Major Challenges and Expensive Solutions
The challenges Europe faces are costly and era-defining. They encompass the war in Ukraine, sustaining the momentum of the green transition, addressing demographic change and building economies that are less vulnerable to pressure by Mr Trump and China. As per a Brussels-based research institute, the new age of global instability could require an additional €250bn in annual EU defence spending. A significant report last year on European economic competitiveness demanded massive investment in public goods, to be partly funded by jointly held EU debt.
Such a economic transformation would stimulate growth figures that have stagnated for years.

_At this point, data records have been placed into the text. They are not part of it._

import Mathlib
import HarnessLib
import Summits.Ventures.LatticeQCDFlow.Exactness.SUNResidualLayerJacobian
import Summits.Ventures.LatticeQCDFlow.Exactness.SUNStoutLatticeLayer
import Summits.Ventures.LatticeQCDFlow.Exactness.SUNResidualCouplingLayer

/-!
# The continuous exact Jacobian of a residual-class `SU(N)` layer is UNIQUE: residual, stout and engine layers, every `N`

HONEST FRAMING: exact (Metropolis-corrected) sampling algorithms for lattice gauge theory;
figures of merit are autocorrelation/cost numbers at stated couplings and volumes; no
continuum-physics claim.

Venture `LatticeQCDFlow` (cell pub-lqcd), topic `Exactness`; FANOUT row 10 (`eng-equiv`; engine
`equiv/residual.py`, `flows_jax/layers.py`, `flows_jax/residual_flow.py`: every residual-class layer
BOOKS one number per configuration, `logJ`, and the acceptance step treats it as THE log-Jacobian).
NEW WORK of the cell.  `SUNResidualLayerJacobian.hasJacobian_sunResidualLayer` (and its stout / engine
instances) produce SOME continuous positive exact Jacobian `J` (Liouville's form along the inverse
isotopy); `SUNResidualLayerJacobian.HasJacobian.jac_ae_eq` says two exact Jacobians of one measurable
automorphism agree almost everywhere.  Here the a.e. statement is upgraded to EVERYWHERE for
continuous Jacobians on a space whose reference measure charges open sets, and instantiated for the
three residual-class layers of the engine through their measurable-automorphism structure
(`exists_measurableEquiv_sunResidualLayer`, `…_sunStoutLatticeLayer`, `…_engineResidualCouplingLayer`):
whatever continuous nonnegative density is certified exact for such a layer — Liouville's `J`, or a
closed form such as `∏_{a active} det Top[1, U, a]` — it is the same function.  So "the" Jacobian of a
residual-class layer is well defined pointwise, and two certificates for one layer can be compared
value by value (the engine's `logdet vs finite-difference` / `vs autodiff` unit tests compare exactly
such pairs).  Nothing is cited as a fact; no number; no definition.

* `HasJacobian.jac_eq_of_continuous` — `vol` σ-finite and positive on open sets, `F` a measurable
  automorphism, `j, j' ≥ 0` continuous with `HasJacobian vol F (ofReal ∘ j)` and `(ofReal ∘ j')`: `j = j'`;
* **`sunResidualLayer_jacobian_unique`** — the masked residual layer `u ↦ e^{Q a y u} u` on
  `ι → SU(n)` (finite `ι`, certificate `κ < 1`, exponent jointly continuous) for `⊗ Haar_{SU(n)}`;
* **`sunStoutLatticeLayer_jacobian_unique`** — the masked STOUT layer on `GaugeConfig d L SU(n)`
  (frozen staples `h1`–`h6`, continuous frozen-link coefficient, `2(d−1)|R| < 1`);
* **`engineResidualCouplingLayer_jacobian_unique`** — the engine's general residual coupling layer
  (continuous staples and coefficients, `Σ_j Σ_{k<K} (1+k)|a_{jk}| < 1`).
-/

noncomputable section

namespace Summit.Ventures.LatticeQCDFlow.Exactness

open Literature.MathematicalPhysics.QuantumFieldTheory
open Literature.MathematicalPhysics.QuantumFieldTheory.Luscher2010
open MeasureTheory
open scoped Matrix Matrix.Norms.Frobenius ENNReal

/-! ## Generic: continuous exact Jacobians of one automorphism coincide -/

/-- **Two continuous exact Jacobians of the same measurable automorphism are EQUAL** when the
reference measure is σ-finite and charges open sets (a.e. equality `HasJacobian.jac_ae_eq`, upgraded by
continuity). -/
theorem HasJacobian.jac_eq_of_continuous {Ω : Type*} [MeasurableSpace Ω] [TopologicalSpace Ω]
    {vol : Measure Ω} [SigmaFinite vol] [vol.IsOpenPosMeasure] {F : Ω ≃ᵐ Ω} {j j' : Ω → ℝ}
    (hj : Continuous j) (hj' : Continuous j') (hj0 : ∀ x, 0 ≤ j x) (hj0' : ∀ x, 0 ≤ j' x)
    (h : HasJacobian vol F (fun x => ENNReal.ofReal (j x)))
    (h' : HasJacobian vol F (fun x => ENNReal.ofReal (j' x))) : j = j' := by
  have heq := (Continuous.ae_eq_iff_eq vol (ENNReal.continuous_ofReal.comp hj)
    (ENNReal.continuous_ofReal.comp hj')).1 (HasJacobian.jac_ae_eq h h')
  exact funext fun x => (ENNReal.ofReal_eq_ofReal_iff (hj0 x) (hj0' x)).1 (congrFun heq x)

/-! ## The masked residual layer on `ι → SU(n)` -/

section Residual

variable {n : ℕ} {ι : Type*} [Fintype ι] {p : ι → Prop} [DecidablePred p]

/-- **Uniqueness of the continuous exact Jacobian of the masked `SU(n)` residual layer** (finite link
set `ι`, product Haar): exponents `Q a y : SU(n) → 𝔰𝔲(n)` read from the frozen links, `κ a y`-Lipschitz
with `0 ≤ κ a y < 1`, jointly continuous in (link, frozen links). -/
theorem sunResidualLayer_jacobian_unique
    (Q : {i // p i} → ({i // ¬p i} → Matrix.specialUnitaryGroup (Fin n) ℂ) →
      Matrix (Fin n) (Fin n) ℂ → Matrix (Fin n) (Fin n) ℂ)
    (κ : {i // p i} → ({i // ¬p i} → Matrix.specialUnitaryGroup (Fin n) ℂ) → ℝ)
    (hQ : ∀ a y, ∀ U ∈ Matrix.specialUnitaryGroup (Fin n) ℂ, (Q a y U)ᴴ = -Q a y U ∧ (Q a y U).trace = 0)
    (hlip : ∀ a y, ∀ U ∈ Matrix.specialUnitaryGroup (Fin n) ℂ, ∀ V ∈ Matrix.specialUnitaryGroup (Fin n) ℂ,
      frobNorm (Q a y U - Q a y V) ≤ κ a y * frobNorm (U - V))
    (hκ0 : ∀ a y, 0 ≤ κ a y) (hκ : ∀ a y, κ a y < 1)
    (hQc : ∀ a, Continuous fun q : Matrix.specialUnitaryGroup (Fin n) ℂ ×
      ({i // ¬p i} → Matrix.specialUnitaryGroup (Fin n) ℂ) => Q a q.2 (q.1 : Matrix (Fin n) (Fin n) ℂ))
    {Φ : (ι → Matrix.specialUnitaryGroup (Fin n) ℂ) → (ι → Matrix.specialUnitaryGroup (Fin n) ℂ)}
    (hΦ : Φ = Theory2.coupleFun p fun a y (u : Matrix.specialUnitaryGroup (Fin n) ℂ) =>
      (⟨NormedSpace.exp (Q a y u) * u, residual_value_mem (hQ a y) u.2⟩ : Matrix.specialUnitaryGroup (Fin n) ℂ))
    {j j' : (ι → Matrix.specialUnitaryGroup (Fin n) ℂ) → ℝ} (hj : Continuous j) (hj' : Continuous j')
    (hj0 : ∀ U, 0 ≤ j U) (hj0' : ∀ U, 0 ≤ j' U)
    (h : HasJacobian (Measure.pi fun _ : ι => haarProbability (Matrix.specialUnitaryGroup (Fin n) ℂ)) Φ
      (fun U => ENNReal.ofReal (j U)))
    (h' : HasJacobian (Measure.pi fun _ : ι => haarProbability (Matrix.specialUnitaryGroup (Fin n) ℂ)) Φ
      (fun U => ENNReal.ofReal (j' U))) :
    j = j' := by
  haveI : (haarProbability (Matrix.specialUnitaryGroup (Fin n) ℂ)).IsOpenPosMeasure := by
    unfold haarProbability; infer_instance
  obtain ⟨Ψ, hΨ⟩ := exists_measurableEquiv_sunResidualLayer (p := p) Q κ hQ hlip hκ0 hκ hQc
  rw [hΦ, ← hΨ] at h h'
  exact HasJacobian.jac_eq_of_continuous hj hj' hj0 hj0' h h'

end Residual

/-! ## The stout layer and the engine's residual coupling layer on the lattice -/

section Lattice

variable {d L n : ℕ} [NeZero L]

/-- **Uniqueness of the continuous exact Jacobian of the masked `SU(N)` STOUT layer**, every `N`,
`d`, `L`, every mask meeting `h1`–`h6`, frozen-link coefficient `ρ V e = R e (V|frozen)` continuous with
`2(d−1)|R| < 1`: two continuous nonnegative exact Jacobians for product Haar coincide everywhere. -/
theorem sunStoutLatticeLayer_jacobian_unique (p : Edge d L → Prop) [DecidablePred p]
    (ρ : GaugeConfig d L (Matrix.specialUnitaryGroup (Fin n) ℂ) → Edge d L → ℝ)
    (R : (e : Edge d L) → ({f : Edge d L // ¬p f} → Matrix.specialUnitaryGroup (Fin n) ℂ) → ℝ)
    (hR : ∀ V e, p e → ρ V e = R e (fun f => V f)) (hRc : ∀ e, p e → Continuous (R e))
    (h1 : ∀ e, p e → ∀ ν, ν ≠ e.2 → ¬p (e.1.shift e.2, ν))
    (h2 : ∀ e, p e → ∀ ν, ν ≠ e.2 → ¬p (e.1.shift ν, e.2))
    (h3 : ∀ e, p e → ∀ ν, ν ≠ e.2 → ¬p (e.1, ν))
    (h4 : ∀ e, p e → ∀ ν, ν ≠ e.2 → ¬p ((e.1 - Pi.single ν 1).shift e.2, ν))
    (h5 : ∀ e, p e → ∀ ν, ν ≠ e.2 → ¬p (e.1 - Pi.single ν 1, e.2))
    (h6 : ∀ e, p e → ∀ ν, ν ≠ e.2 → ¬p (e.1 - Pi.single ν 1, ν))
    (hκ : ∀ e y, p e → 2 * (d - 1 : ℝ) * |R e y| < 1)
    {Φ : GaugeConfig d L (Matrix.specialUnitaryGroup (Fin n) ℂ) → GaugeConfig d L (Matrix.specialUnitaryGroup (Fin n) ℂ)}
    (hΦ : Φ = fun (V : GaugeConfig d L (Matrix.specialUnitaryGroup (Fin n) ℂ)) (e : Edge d L) =>
      if p e then
        (⟨NormedSpace.exp ((ρ V e : ℂ) • suProj (plaquetteLoopSum V e.1 e.2)),
            exp_smul_suProj_mem (ρ V e) (plaquetteLoopSum V e.1 e.2)⟩ :
          Matrix.specialUnitaryGroup (Fin n) ℂ) * V e
      else V e)
    {j j' : GaugeConfig d L (Matrix.specialUnitaryGroup (Fin n) ℂ) → ℝ} (hj : Continuous j) (hj' : Continuous j')
    (hj0 : ∀ U, 0 ≤ j U) (hj0' : ∀ U, 0 ≤ j' U)
    (h : HasJacobian (Measure.pi fun _ : Edge d L => haarProbability (Matrix.specialUnitaryGroup (Fin n) ℂ)) Φ
      (fun U => ENNReal.ofReal (j U)))
    (h' : HasJacobian (Measure.pi fun _ : Edge d L => haarProbability (Matrix.specialUnitaryGroup (Fin n) ℂ)) Φ
      (fun U => ENNReal.ofReal (j' U))) :
    j = j' := by
  haveI : (haarProbability (Matrix.specialUnitaryGroup (Fin n) ℂ)).IsOpenPosMeasure := by
    unfold haarProbability; infer_instance
  obtain ⟨Ψ, hΨ⟩ := exists_measurableEquiv_sunStoutLatticeLayer p ρ R hR hRc h1 h2 h3 h4 h5 h6 hκ
  rw [hΦ, ← hΨ] at h h'
  exact HasJacobian.jac_eq_of_continuous hj hj' hj0 hj0' h h'

/-- **Uniqueness of the continuous exact Jacobian of the engine's general residual coupling layer**
(stout-defect / plaquette-potential: several unitary staples per link read continuously from the frozen
links, polynomial weights with continuous coefficients, certificate `Σ_j Σ_{k<K} (1+k)|a_{jk}| < 1`),
every `N`, `d`, `L`. -/
theorem engineResidualCouplingLayer_jacobian_unique {σ : Type*} [Fintype σ] (p : Edge d L → Prop)
    [DecidablePred p] (K : ℕ)
    (C : {e : Edge d L // p e} → σ → ({f : Edge d L // ¬p f} → Matrix.specialUnitaryGroup (Fin n) ℂ) →
      Matrix (Fin n) (Fin n) ℂ)
    (hCu : ∀ a j y, C a j y ∈ Matrix.unitaryGroup (Fin n) ℂ) (hCc : ∀ a j, Continuous (C a j))
    (acoef : {e : Edge d L // p e} → σ → ℕ → ({f : Edge d L // ¬p f} → Matrix.specialUnitaryGroup (Fin n) ℂ) → ℝ)
    (hac : ∀ a j k, Continuous (acoef a j k))
    (hκ : ∀ a y, ∑ j, ∑ k ∈ Finset.range K, (1 + (k : ℝ)) * |acoef a j k y| < 1)
    {Φ : GaugeConfig d L (Matrix.specialUnitaryGroup (Fin n) ℂ) → GaugeConfig d L (Matrix.specialUnitaryGroup (Fin n) ℂ)}
    (hΦ : Φ = Theory2.coupleFun p fun a y (u : Matrix.specialUnitaryGroup (Fin n) ℂ) =>
      (⟨NormedSpace.exp (∑ j, ((∑ k ∈ Finset.range K, acoef a j k y *
            (((u : Matrix (Fin n) (Fin n) ℂ) * C a j y).trace.re / n) ^ k : ℝ) : ℂ) •
          (-suProj ((u : Matrix (Fin n) (Fin n) ℂ) * C a j y))) * u,
        residual_value_mem (fun U _ => residualExponent_skew (fun j k => acoef a j k y) K
          (fun j => C a j y) U) u.2⟩ : Matrix.specialUnitaryGroup (Fin n) ℂ))
    {j j' : GaugeConfig d L (Matrix.specialUnitaryGroup (Fin n) ℂ) → ℝ} (hj : Continuous j) (hj' : Continuous j')
    (hj0 : ∀ U, 0 ≤ j U) (hj0' : ∀ U, 0 ≤ j' U)
    (h : HasJacobian (Measure.pi fun _ : Edge d L => haarProbability (Matrix.specialUnitaryGroup (Fin n) ℂ)) Φ
      (fun U => ENNReal.ofReal (j U)))
    (h' : HasJacobian (Measure.pi fun _ : Edge d L => haarProbability (Matrix.specialUnitaryGroup (Fin n) ℂ)) Φ
      (fun U => ENNReal.ofReal (j' U))) :
    j = j' := by
  haveI : SecondCountableTopology (Matrix (Fin n) (Fin n) ℂ) :=
    inferInstanceAs (SecondCountableTopology (Fin n → Fin n → ℂ))
  haveI : SecondCountableTopology (Matrix.specialUnitaryGroup (Fin n) ℂ) :=
    Topology.IsEmbedding.subtypeVal.secondCountableTopology
  haveI : (haarProbability (Matrix.specialUnitaryGroup (Fin n) ℂ)).IsOpenPosMeasure := by
    unfold haarProbability; infer_instance
  obtain ⟨Ψ, hΨ⟩ := exists_measurableEquiv_engineResidualCouplingLayer (p := p) K C hCu hCc acoef hac hκ
  rw [hΦ, ← hΨ] at h h'
  exact HasJacobian.jac_eq_of_continuous hj hj' hj0 hj0' h h'

end Lattice

end Summit.Ventures.LatticeQCDFlow.Exactness

end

But, at both the pan-European and national levels, there continues to be a deficit of courage when it comes to revenue raising. The EU’s so-called “budget hawks oppose the idea of collective borrowing, and Brussels’ budget proposals for the next seven years are deeply timid. In France, the idea of a wealth tax is widely supported with voters. But the embattled centrist government – though desperate to cut its budget deficit – refuses to contemplate such a move.
The Cost of Political Paralysis
The truth is that without such measures, the less affluent will pay the price of financial adjustment through austerity budgets and greater inequality. Acrimonious recent conflicts over retirement reforms in both France and Germany testify to a developing struggle over the future of the European social model – a trend that the RN and the AfD have happily exploited to promote a politics of nativist social policy. Ms Le Pen’s party, for example, has resisted moves to raise the retirement age and has stated that it would target any benefit cuts at foreign residents.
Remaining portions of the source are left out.